Even with AI help, humans must remain in control. Nurses have the main role in reading triage information and making final clinical decisions. AI is a tool to support, not replace them.
Trust in AI depends on how clear and open it is. If nurses know what data the AI uses and how it weighs symptoms, they are more likely to trust and use the systems.
Hospitals in the U.S. should run training that helps staff understand how AI works and its limits. Being open lowers resistance and helps AI use last longer.

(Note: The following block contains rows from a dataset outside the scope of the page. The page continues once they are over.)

/-- `P0 ≤ Z` (`β ≥ 0`, central `g`, time `≥ 2`): every central temporal twist never raises `Z` (`TwistCost.twistedPartition_le`). -/
theorem P0_le_Z (hρ : Continuous ρ) (hρu : ∀ x, ρ x ∈ Matrix.unitaryGroup (Fin N) ℂ) {β : ℝ} (hβ : 0 ≤ β)
    {g : G} (hg : g ∈ Subgroup.center G) {n : ℕ} (hn : 0 < n) (a b c : ℕ) {d : ℕ} (hd : 2 ≤ d) :
    P0 ρ β g n a b c d ≤ wilsonFinTorusPartition ρ β a b c d := by
  obtain ⟨m, rfl⟩ : ∃ m, d = m + 2 := ⟨d - 2, by omega⟩
  unfold P0
  have hle : ∀ e : Fin n, wilsonFinTorusTwistedPartition ρ β (tw0 (g ^ (e : ℕ))) a b c (m + 2) ≤
      wilsonFinTorusPartition ρ β a b c (m + 2) := fun e =>
    twistedPartition_le hρ hρu hβ a b c m (tw0_center (Subgroup.pow_mem _ hg _))
  have hn' : (0 : ℝ) < n := by exact_mod_cast hn
  calc (n : ℝ)⁻¹ * ∑ e : Fin n, wilsonFinTorusTwistedPartition ρ β (tw0 (g ^ (e : ℕ))) a b c (m + 2)
      ≤ (n : ℝ)⁻¹ * ∑ _e : Fin n, wilsonFinTorusPartition ρ β a b c (m + 2) :=
        mul_le_mul_of_nonneg_left (Finset.sum_le_sum fun e _ => hle e) (inv_nonneg.2 hn'.le)
    _ = wilsonFinTorusPartition ρ β a b c (m + 2) := by
        rw [Finset.sum_const, Finset.card_univ, Fintype.card_fin, nsmul_eq_mul, ← mul_assoc,
          inv_mul_cancel₀ hn'.ne', one_mul]

/-- `0 ≤ u0` (`β ≥ 0`, central `g`, time `≥ 2`). -/
theorem u0_nonneg (hρ : Continuous ρ) (hρu : ∀ x, ρ x ∈ Matrix.unitaryGroup (Fin N) ℂ) {β : ℝ} (hβ : 0 ≤ β)
    {g : G} (hg : g ∈ Subgroup.center G) {n : ℕ} (hn : 0 < n) (a b c : ℕ) {d : ℕ} (hd : 2 ≤ d) :
    0 ≤ u0 ρ β g n a b c d := by
  unfold u0
  rw [sub_nonneg, div_le_one (wilsonFinTorusPartition_pos hρ β a b c d)]
  exact P0_le_Z hρ hρu hβ hg hn a b c hd

/-- **The flux weight is below the margin**: if every central temporal twist of the box costs at most the fraction `η`, then
`u0 ≤ η` (the average of the costs of the powers `gᵉ`). -/
theorem u0_le_of_margins (hρ : Continuous ρ) (β : ℝ) {g : G} (hg : g ∈ Subgroup.center G) {n : ℕ} (hn : 0 < n)
    (a b c d : ℕ) {η : ℝ}
    (hm : ∀ z : Fin 4 → G, (∀ μ, z μ ∈ Subgroup.center G) →
      1 - wilsonFinTorusTwistedPartition ρ β z a b c d / wilsonFinTorusPartition ρ β a b c d ≤ η) :
    u0 ρ β g n a b c d ≤ η := by
  have hZ := wilsonFinTorusPartition_pos hρ β a b c d
  have hn' : (0 : ℝ) < n := by exact_mod_cast hn
  have he : ∀ e : Fin n, 1 - wilsonFinTorusTwistedPartition ρ β (tw0 (g ^ (e : ℕ))) a b c d /
      wilsonFinTorusPartition ρ β a b c d ≤ η := fun e => hm _ (tw0_center (Subgroup.pow_mem _ hg _))
  have hsum : ∑ e : Fin n, (1 - wilsonFinTorusTwistedPartition ρ β (tw0 (g ^ (e : ℕ))) a b c d /
      wilsonFinTorusPartition ρ β a b c d) ≤ ∑ _e : Fin n, η := Finset.sum_le_sum fun e _ => he e
  rw [Finset.sum_const, Finset.card_univ, Fintype.card_fin, nsmul_eq_mul, Finset.sum_sub_distrib, Finset.sum_const,
    Finset.card_univ, Fintype.card_fin, nsmul_eq_mul, mul_one, ← Finset.sum_div] at hsum
  unfold u0 P0
  have key : 1 - (n : ℝ)⁻¹ * (∑ e : Fin n, wilsonFinTorusTwistedPartition ρ β (tw0 (g ^ (e : ℕ))) a b c d) /
      wilsonFinTorusPartition ρ β a b c d =
      (n : ℝ)⁻¹ * ((n : ℝ) - (∑ e : Fin n, wilsonFinTorusTwistedPartition ρ β (tw0 (g ^ (e : ℕ))) a b c d) /
        wilsonFinTorusPartition ρ β a b c d) := by
    field_simp
  rw [key]
  calc (n : ℝ)⁻¹ * ((n : ℝ) - (∑ e : Fin n, wilsonFinTorusTwistedPartition ρ β (tw0 (g ^ (e : ℕ))) a b c d) /
        wilsonFinTorusPartition ρ β a b c d) ≤ (n : ℝ)⁻¹ * ((n : ℝ) * η) :=
        mul_le_mul_of_nonneg_left hsum (inv_nonneg.2 hn'.le)
    _ = η := by field_simp

/-- **Reading the `(0,3)` plane along axis `0`**: `P0_g(a,b,c,d) = P0_{g⁻¹}(d,b,c,a)` (exchange of the axes `0 ↔ 3`,
`wilsonFinTorusTwistedPartition_swap03_update`). -/
theorem P0_swap03 (hρ : Continuous ρ) (β : ℝ) (g : G) (n : ℕ) (a b c d : ℕ) :
    P0 ρ β g n a b c d = P0 ρ β g⁻¹ n d b c a := by
  unfold P0
  congr 1
  refine Finset.sum_congr rfl fun e _ => ?_
  rw [tw0, wilsonFinTorusTwistedPartition_swap03_update ρ hρ β, tw0_pow_inv]

/-- `u0_g(a,b,c,d) = u0_{g⁻¹}(d,b,c,a)`. -/
theorem u0_swap03 (hρ : Continuous ρ) (β : ℝ) (g : G) (n : ℕ) (a b c d : ℕ) :
    u0 ρ β g n a b c d = u0 ρ β g⁻¹ n d b c a := by
  unfold u0
  rw [P0_swap03 hρ, wilsonFinTorusPartition_swap03 ρ hρ β a b c d]

/-! ## §C Untwisted doubling never beats squaring, along every axis (PROVED: spectral data of the slice) -/

/-- `Z(a,b,c,2d) ≤ Z(a,b,c,d)²` (`d ≥ 2`, `β ≥ 0`): `Σ λᵢ^{2d} ≤ (Σ λᵢ^d)²`, anisotropic slice. -/
theorem Z_double3_le_sq (hρ : Continuous ρ) (hρu : ∀ x, ρ x ∈ Matrix.unitaryGroup (Fin N) ℂ) {β : ℝ} (hβ : 0 ≤ β)
    (a b c : ℕ) {d : ℕ} (hd : 2 ≤ d) :
    wilsonFinTorusPartition ρ β a b c (2 * d) ≤ wilsonFinTorusPartition ρ β a b c d ^ 2 := by
  obtain ⟨s, _, lam, i₀, hle, -, -, hZ⟩ := exists_spectralData_wilsonFinTorusPartition_box hρ hρu hβ a b c
  obtain ⟨m, rfl⟩ : ∃ m, d = m + 2 := ⟨d - 2, by omega⟩
  have h1 := hZ m
  have h2 : HasSum (fun i => (lam i ^ (m + 2)) ^ 2) (wilsonFinTorusPartition ρ β a b c (2 * (m + 2))) := by
    have h := hZ (2 * m + 2)
    rw [show 2 * m + 2 + 2 = 2 * (m + 2) from by ring] at h
    refine h.congr_fun fun i => ?_
    rw [← pow_mul, mul_comm]
  exact hasSum_sq_le_sq (fun i => pow_nonneg (hle i).1 _) h1 h2

/-- `Z(2a,b,c,d) ≤ Z(a,b,c,d)²` (`a ≥ 2`). -/
theorem Z_double0_le_sq (hρ : Continuous ρ) (hρu : ∀ x, ρ x ∈ Matrix.unitaryGroup (Fin N) ℂ) {β : ℝ} (hβ : 0 ≤ β)
    {a : ℕ} (ha : 2 ≤ a) (b c d : ℕ) :
    wilsonFinTorusPartition ρ β (2 * a) b c d ≤ wilsonFinTorusPartition ρ β a b c d ^ 2 := by
  rw [wilsonFinTorusPartition_swap03 ρ hρ β (2 * a) b c d, wilsonFinTorusPartition_swap03 ρ hρ β a b c d]
  exact Z_double3_le_sq hρ hρu hβ d b c ha

/-- `Z(a,2b,c,d) ≤ Z(a,b,c,d)²` (`b ≥ 2`). -/
theorem Z_double1_le_sq (hρ : Continuous ρ) (hρu : ∀ x, ρ x ∈ Matrix.unitaryGroup (Fin N) ℂ) {β : ℝ} (hβ : 0 ≤ β)
    (a : ℕ) {b : ℕ} (hb : 2 ≤ b) (c d : ℕ) :
    wilsonFinTorusPartition ρ β a (2 * b) c d ≤ wilsonFinTorusPartition ρ β a b c d ^ 2 := by
  rw [wilsonFinTorusPartition_swap01 ρ hρ β a (2 * b) c d, wilsonFinTorusPartition_swap01 ρ hρ β a b c d]
  exact Z_double0_le_sq hρ hρu hβ hb a c d

/-- `Z(a,b,2c,d) ≤ Z(a,b,c,d)²` (`c ≥ 2`). -/
theorem Z_double2_le_sq (hρ : Continuous ρ) (hρu : ∀ x, ρ x ∈ Matrix.unitaryGroup (Fin N) ℂ) {β : ℝ} (hβ : 0 ≤ β)
    (a b : ℕ) {c : ℕ} (hc : 2 ≤ c) (d : ℕ) :
    wilsonFinTorusPartition ρ β a b (2 * c) d ≤ wilsonFinTorusPartition ρ β a b c d ^ 2 := by
  rw [wilsonFinTorusPartition_swap02 ρ hρ β a b (2 * c) d, wilsonFinTorusPartition_swap02 ρ hρ β a b c d]
  exact Z_double0_le_sq hρ hρu hβ hc b a d

/-! ## §D The four doubling laws of the flux weight (plane `(0,3)`) -/

/-- ★ **TRANSVERSE LAW, axis 1 (PROVED unconditionally)**: doubling a side transverse to the twisted plane at most doubles the flux
weight, up to the twisted doubling defect `e`: `(1 − e)·P0(a,b,c,d)² ≤ P0(a,2b,c,d)` ⟹ `u0(a,2b,c,d) ≤ 2·u0(a,b,c,d) + e`. -/
theorem u0_transverse1 (hρ : Continuous ρ) (hρu : ∀ x, ρ x ∈ Matrix.unitaryGroup (Fin N) ℂ) {β : ℝ} (hβ : 0 ≤ β)
    {g : G} (hg : g ∈ Subgroup.center G) {n : ℕ} (hn : 0 < n) (a : ℕ) {b : ℕ} (hb : 2 ≤ b) (c : ℕ) {d : ℕ}
    (hd : 2 ≤ d) {e : ℝ} (he : 0 ≤ e) (hres : (1 - e) * P0 ρ β g n a b c d ^ 2 ≤ P0 ρ β g n a (2 * b) c d) :
    u0 ρ β g n a (2 * b) c d ≤ 2 * u0 ρ β g n a b c d + e :=
  arith_transverse (wilsonFinTorusPartition_pos hρ β a b c d) (wilsonFinTorusPartition_pos hρ β a (2 * b) c d)
    (P0_pos hρ β g hn a b c d).le (P0_le_Z hρ hρu hβ hg hn a b c hd) (P0_pos hρ β g hn a (2 * b) c d).le he
    (Z_double1_le_sq hρ hρu hβ a hb c d) hres

/-- ★ **TRANSVERSE LAW, axis 2 (PROVED unconditionally)**: `u0(a,b,2c,d) ≤ 2·u0(a,b,c,d) + e`. -/
theorem u0_transverse2 (hρ : Continuous ρ) (hρu : ∀ x, ρ x ∈ Matrix.unitaryGroup (Fin N) ℂ) {β : ℝ} (hβ : 0 ≤ β)
    {g : G} (hg : g ∈ Subgroup.center G) {n : ℕ} (hn : 0 < n) (a b : ℕ) {c : ℕ} (hc : 2 ≤ c) {d : ℕ}
    (hd : 2 ≤ d) {e : ℝ} (he : 0 ≤ e) (hres : (1 - e) * P0 ρ β g n a b c d ^ 2 ≤ P0 ρ β g n a b (2 * c) d) :
    u0 ρ β g n a b (2 * c) d ≤ 2 * u0 ρ β g n a b c d + e :=
  arith_transverse (wilsonFinTorusPartition_pos hρ β a b c d) (wilsonFinTorusPartition_pos hρ β a b (2 * c) d)
    (P0_pos hρ β g hn a b c d).le (P0_le_Z hρ hρu hβ hg hn a b c hd) (P0_pos hρ β g hn a b (2 * c) d).le he
    (Z_double2_le_sq hρ hρu hβ a b hc d) hres

/-- ★★ **IN-PLANE LAW, time (from (Σ))**: doubling the Euclidean time SQUARES the flux weight up to the untwisted doubling ratio:
`Z(a,b,c,d)² ≤ 𝒩·Z(a,b,c,2d)` ⟹ `u0(a,b,c,2d) ≤ u0(a,b,c,d)²·𝒩` — the area law as a recursion. -/
theorem u0_time_sq (hρ : Continuous ρ) {β : ℝ} {g : G} {n : ℕ} (hSub : FluxSubmultAt ρ β g n)
    {a b c d : ℕ} (ha : 1 ≤ a) (hb : 1 ≤ b) (hc : 1 ≤ c) (hd : 2 ≤ d) {𝒩 : ℝ}
    (hres : wilsonFinTorusPartition ρ β a b c d ^ 2 ≤ 𝒩 * wilsonFinTorusPartition ρ β a b c (2 * d)) :
    u0 ρ β g n a b c (2 * d) ≤ u0 ρ β g n a b c d ^ 2 * 𝒩 :=
  arith_inplane (wilsonFinTorusPartition_pos hρ β a b c d) (wilsonFinTorusPartition_pos hρ β a b c (2 * d))
    (hSub a b c d ha hb hc hd) hres

/-- ★★ **IN-PLANE LAW, axis 0 (from (Σ) for `g⁻¹`, read along axis `0`)**: `Z(a,b,c,d)² ≤ 𝒩·Z(2a,b,c,d)` ⟹
`u0(2a,b,c,d) ≤ u0(a,b,c,d)²·𝒩`. -/
theorem u0_space_sq (hρ : Continuous ρ) {β : ℝ} {g : G} {n : ℕ} (hSub : FluxSubmultAt ρ β g⁻¹ n)
    {a b c d : ℕ} (ha : 2 ≤ a) (hb : 1 ≤ b) (hc : 1 ≤ c) (hd : 1 ≤ d) {𝒩 : ℝ}
    (hres : wilsonFinTorusPartition ρ β a b c d ^ 2 ≤ 𝒩 * wilsonFinTorusPartition ρ β (2 * a) b c d) :
    u0 ρ β g n (2 * a) b c d ≤ u0 ρ β g n a b c d ^ 2 * 𝒩 := by
  rw [u0_swap03 hρ β g n (2 * a), u0_swap03 hρ β g n a]
  rw [wilsonFinTorusPartition_swap03 ρ hρ β a b c d, wilsonFinTorusPartition_swap03 ρ hρ β (2 * a) b c d] at hres
  exact u0_time_sq hρ hSub hd hb hc ha hres
/-- **Existence of the ∞-type** ([Liu21] Remark 4.2, archimedean content): for a CM field `L`, a
continuous character `χ : L_∞ˣ →* S¹` trivial on the positive real units is the ∞-type character of some
tuple `e : InfinitePlace L → ℤ`: `χ u = ∏_w arg(ι_w u_w)^{e w}`. [cite: Liu2021, Remark 4.2] -/
theorem exists_eq_infinityTypeChar_of_posRealUnits (χ : (InfiniteAdeleRing L)ˣ →* Circle)
    (hχ : Continuous χ) (h : ∀ p ∈ posRealUnits L, χ p = 1) :
    ∃ e : InfinitePlace L → ℤ, ∀ u, χ u = infinityTypeChar L e u := by
  classical
  -- the exponents, read off the one-place subtori of `U(1)(L⁺ ⊗ ℝ) = ∏_w U(1)`
  have hn : ∀ w : InfinitePlace L, ∃ n : ℤ, ∀ z : Circle,
      χ ((archCoord L w z : relNormOneInfUnits L⁺ L) : (InfiniteAdeleRing L)ˣ) = z ^ n := by
    intro w
    obtain ⟨n, hn⟩ := CircleChar.eq_zpow
      (χ.comp ((relNormOneInfUnits L⁺ L).subtype.comp (archCoord L w)))
      (hχ.comp (continuous_subtype_val.comp (continuous_archCoord L w)))
    exact ⟨n, fun z => by simpa only [MonoidHom.comp_apply, Subgroup.coe_subtype] using hn z⟩
  choose e he using hn
  refine ⟨e, fun u => ?_⟩
  obtain ⟨p, hp, t, ht, rfl⟩ := exists_posReal_mul_normOne L u
  -- the positive real part is killed by both sides
  have hp1 : χ p = 1 := h p hp
  have hp2 : infinityTypeChar L e p = 1 := infinityTypeChar_eq_one_of_mem_posRealUnits L e hp
  -- the torus part: decompose along the one-place subtori
  have ht' : t ∈ relNormOneInfUnits L⁺ L := by
    rw [relNormOneInfUnits_eq_normOneTorus]; exact ht
  have ht_eq : t = ∏ w : InfinitePlace L,
      ((archCoord L w (archPlaceChars L ⟨t, ht'⟩ w) : relNormOneInfUnits L⁺ L) : (InfiniteAdeleRing L)ˣ) := by
    have hprod := congrArg ((relNormOneInfUnits L⁺ L).subtype) (eq_prod_archCoord L ⟨t, ht'⟩)
    rw [map_prod] at hprod
    simpa only [Subgroup.coe_subtype, Subtype.coe_mk] using hprod
  have key : χ t = infinityTypeChar L e t := by
    rw [infinityTypeChar_apply]
    conv_lhs => rw [ht_eq, map_prod]
    refine Finset.prod_congr rfl fun w _ => ?_
    rw [he w]
    congr 1
    apply Circle.ext
    rw [archPlaceChars_apply, coe_archPlaceChar, coe_unitPart_infLocalUnits_of_mem_normOneTorus L ht w]
  rw [map_mul, map_mul, hp1, hp2, key]

/-- The tuple of `exists_eq_infinityTypeChar_of_posRealUnits` is unique (all places of a CM field are
complex). [folklore] -/
theorem existsUnique_eq_infinityTypeChar_of_posRealUnits (χ : (InfiniteAdeleRing L)ˣ →* Circle)
    (hχ : Continuous χ) (h : ∀ p ∈ posRealUnits L, χ p = 1) :
    ∃! e : InfinitePlace L → ℤ, ∀ u, χ u = infinityTypeChar L e u := by
  obtain ⟨e, he⟩ := exists_eq_infinityTypeChar_of_posRealUnits L χ hχ h
  refine ⟨e, he, fun e' he' => funext fun w => ?_⟩
  have hee : infinityTypeChar L e' = infinityTypeChar L e :=
    MonoidHom.ext fun u => by rw [← he' u, he u]
  exact infinityTypeChar_injective_of_isComplex L hee (IsTotallyComplex.isComplex w)

/-- Variant: a continuous `χ : L_∞ˣ →* S¹` with `χ (y · (c • y)) = 1` for all `y` is an ∞-type character
(a positive real unit is `s · (c • s)` for its square root `s`). [cite: Liu2021, Remark 4.2] -/
theorem exists_eq_infinityTypeChar_of_mul_conj_smul (χ : (InfiniteAdeleRing L)ˣ →* Circle)
    (hχ : Continuous χ)
    (h : ∀ y : (InfiniteAdeleRing L)ˣ, χ (y * IsCMField.complexConj L • y) = 1) :
    ∃ e : InfinitePlace L → ℤ, ∀ u, χ u = infinityTypeChar L e u :=
  exists_eq_infinityTypeChar_of_posRealUnits L χ hχ fun p hp => by
    obtain ⟨s, hs⟩ := exists_mul_complexConj_smul_eq_of_mem_posRealUnits L hp
    rw [← hs]
    exact h s

end InfiniteAdeleRing
import Literature.AlgebraicGeometry.Resolution.WeakJacobianCondition
import Literature.AlgebraicGeometry.Resolution.DerivativeIdealsLocalization
import Mathlib.RingTheory.MvPolynomial.Localization
import HarnessLib

/-!
# (WJ) is inherited by localisations (Matsumura, proof of Thm. 32.6, first sentence)

Topic: `Literature/AlgebraicGeometry/Resolution`. First brick of the decomposition of the named
fact `Matsumura1987_32_6` (`WeakJacobianCondition.lean`: H. Mizutani's theorem, Matsumura
Thm. 32.6 — a regular ring `R` such that (WJ) holds in every `R[X_1, …, X_n]` is a G-ring) along
its printed proof (p. 260), whose first sentence is "Since (WJ) is inherited by any localisation
we can assume that `R` is local." Everything here is PROVED (no definitions, no named facts):

* `IsWeakJacobianAt.of_isLocalization`, `IsWeakJacobian.of_isLocalization` — **(WJ) passes to
  localisations**: an ideal `P` of `T⁻¹R` has the same height as `P ∩ R`
  (`IsLocalization.height_under`); derivations `D ∈ Der(R) = Der_ℤ(R, R)` extend to `T⁻¹R`
  (Matsumura Ex. 25.3: "a derivation `D` induces a derivation of `A_S` by means of
  `D(a/s) = (D(a)·s - a·D(s))/s²`" — in the tree this is
  `exists_derivation_extend_of_isLocalization` of `DerivativeIdealsLocalization.lean`, for an
  arbitrary base ring `k`, used here with `k = ℤ`), and `det(D_i f_j) ∉ P ∩ R` gives
  `det(D̃_i (f_j/1)) = det(D_i f_j)/1 ∉ P`.
* `IsWeakJacobian.mvPolynomial_of_isLocalization` — in particular (WJ) for `R[X_1, …, X_n]`
  gives (WJ) for `(T⁻¹R)[X_1, …, X_n] = T⁻¹(R[X_1, …, X_n])` (Mathlib's
  `MvPolynomial.isLocalization`), and `IsWeakJacobian.mvPolynomial_localizationAtPrime` is the
  form used in the proof of Thm. 32.6 with `T⁻¹R = R_𝔭`.

## Sources

* H. Matsumura, *Commutative Ring Theory*, CUP 1986 (PDF pages of the held copy in brackets):
  Ex. 25.3 p. 197 [215] (derivations extend to localisations and completions); §30 p. 238 [256]
  ((WJ)); proof of Thm. 32.6, p. 260 [278]. [Matsumura1987]
-/

noncomputable section

namespace Literature.AlgebraicGeometry.Resolution

universe u v

/-! ## (WJ) passes to localisations -/

section WJ

variable {R : Type u} {A : Type v} [CommRing R] [CommRing A] [Algebra R A]
  (T : Submonoid R) [IsLocalization T A]

include T in
/-- (WJ) at `P ∩ R` in `R` gives (WJ) at `P` in `T⁻¹R` (derivations extended by
`exists_derivation_extend_of_isLocalization`, Matsumura Ex. 25.3).
[cite: Matsumura1987, proof of Thm. 32.6, p. 260 ("(WJ) is inherited by any localisation")] -/
theorem IsWeakJacobianAt.of_isLocalization {P : Ideal A}
    (h : IsWeakJacobianAt (P.comap (algebraMap R A))) : IsWeakJacobianAt P := by
  obtain ⟨r, hr, D, f, hf, hdet⟩ := h
  choose D' hD' using fun i => exists_derivation_extend_of_isLocalization ℤ A T (D i)
  refine ⟨r, ?_, D', fun j => algebraMap R A (f j), fun j => Ideal.mem_comap.1 (hf j), ?_⟩
  · rw [← hr]
    exact (IsLocalization.height_under T P).symm
  · have hM : (Matrix.of fun i j => D' i (algebraMap R A (f j))).det =
        algebraMap R A (Matrix.of fun i j => D i (f j)).det := by
      rw [RingHom.map_det]
      congr 1
      ext i j
      simp [hD']
    rw [hM]
    exact fun hmem => hdet (Ideal.mem_comap.2 hmem)

include T in
/-- **(WJ) is inherited by any localisation.** [cite: Matsumura1987, proof of Thm. 32.6,
p. 260] -/
theorem IsWeakJacobian.of_isLocalization (h : IsWeakJacobian R) : IsWeakJacobian A :=
  fun P _ => IsWeakJacobianAt.of_isLocalization T (h (P.comap (algebraMap R A)))

attribute [local instance] MvPolynomial.algebraMvPolynomial in
include T in
/-- (WJ) for `R[X_1, …, X_n]` gives (WJ) for `(T⁻¹R)[X_1, …, X_n]`, a localisation of
`R[X_1, …, X_n]`. [cite: Matsumura1987, proof of Thm. 32.6, p. 260] -/
theorem IsWeakJacobian.mvPolynomial_of_isLocalization (n : ℕ)
    (h : IsWeakJacobian (MvPolynomial (Fin n) R)) : IsWeakJacobian (MvPolynomial (Fin n) A) :=
  IsWeakJacobian.of_isLocalization (T.map (MvPolynomial.C (σ := Fin n))) h

/-- The hypothesis of Thm. 32.6 localises: if (WJ) holds in `R[X_1, …, X_n]` for every `n`, then
it holds in `R_𝔭[X_1, …, X_n]` for every prime `𝔭` and every `n`. [cite: Matsumura1987, proof of
Thm. 32.6, p. 260] -/
theorem IsWeakJacobian.mvPolynomial_localizationAtPrime (p : Ideal R) [p.IsPrime]
    (h : ∀ n : ℕ, IsWeakJacobian (MvPolynomial (Fin n) R)) (n : ℕ) :
    IsWeakJacobian (MvPolynomial (Fin n) (Localization.AtPrime p)) :=
  IsWeakJacobian.mvPolynomial_of_isLocalization p.primeCompl n (h n)

end WJ

end Literature.AlgebraicGeometry.Resolution

end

Research shows that making AI work well in triage depends on how the technology is designed, the culture of the workplace, staff training, and clear messages about AI’s purpose.
For U.S. healthcare leaders, important steps include:
IT managers can use AI solutions like Simbo AI’s automation tools to reduce pressure on clinical and admin staff. Automating phone answering and basic triage questions can improve patient experience and free nurses to focus on direct care.
Studies from China offer a useful comparison. Despite differences in culture and healthcare systems, 77.1% of Chinese medical staff accept AI triage. Almost half prefer only AI triage. Having experience with AI and seeing it in the media improves attitudes.
Concerns about accuracy, ethics, and job loss exist everywhere. But the pandemic showed AI can help reduce infections and manage healthcare demand.
In the United States, where there are nurse shortages and crowded EDs, AI triage and workflow automation offer useful ways to improve care and keep healthcare working well over time.
Using AI in triage in the U.S. will work best if nurses accept it. Leaders need to address nurse worries about job security, explain how AI works clearly, and make sure AI fits into current clinical routines.
Simbo AI’s front-office automation can help by handling routine tasks and supporting nurses and administrators. Healthcare leaders who consider these points when adding AI will help their hospitals manage emergency care better now and later.
The study explores the attitudes and intentions of emergency department (ED) staff, specifically triage nurses, regarding the adoption of artificial intelligence (AI) and self-service technologies (SSTs) for improved triage processes.
ED overcrowding affects sustainability by increasing energy consumption, healthcare costs, and morbidity, while also decreasing patient satisfaction and potentially increasing violence toward staff.
The triage process consists of three phases: pre-hospital triage, triage at the scene, and triage upon arrival at the ED.
SSTs, through kiosks or patient smartphones, allow patients to self-check-in, reducing the administrative burden on triage nurses and potentially saving time.
Factors include task-technology fit, perceived explainability of AI, and facilitating conditions. These elements significantly influence nurses’ willingness to adopt AI technologies.
The perceived substitution crisis negatively affects nurses’ behavioral intentions to adopt AI, potentially reducing their acceptance of these technologies in triage.
AI can streamline triage by making initial assessments via SSTs, reserving manual triage for cases that require human intervention, thereby improving efficiency.
Human oversight is critical to validate AI-driven decisions, ensuring that triage outcomes remain accurate and trustworthy, especially in critical care situations.
The study’s findings urge policymakers to design technology that aligns with nurse workflows, support transparency in AI decision-making, and provide resources for effective implementation.
It introduces a novel framework linking task-technology fit and AI adoption from the perspective of triage nurses, highlighting the need for sustainable healthcare outcomes.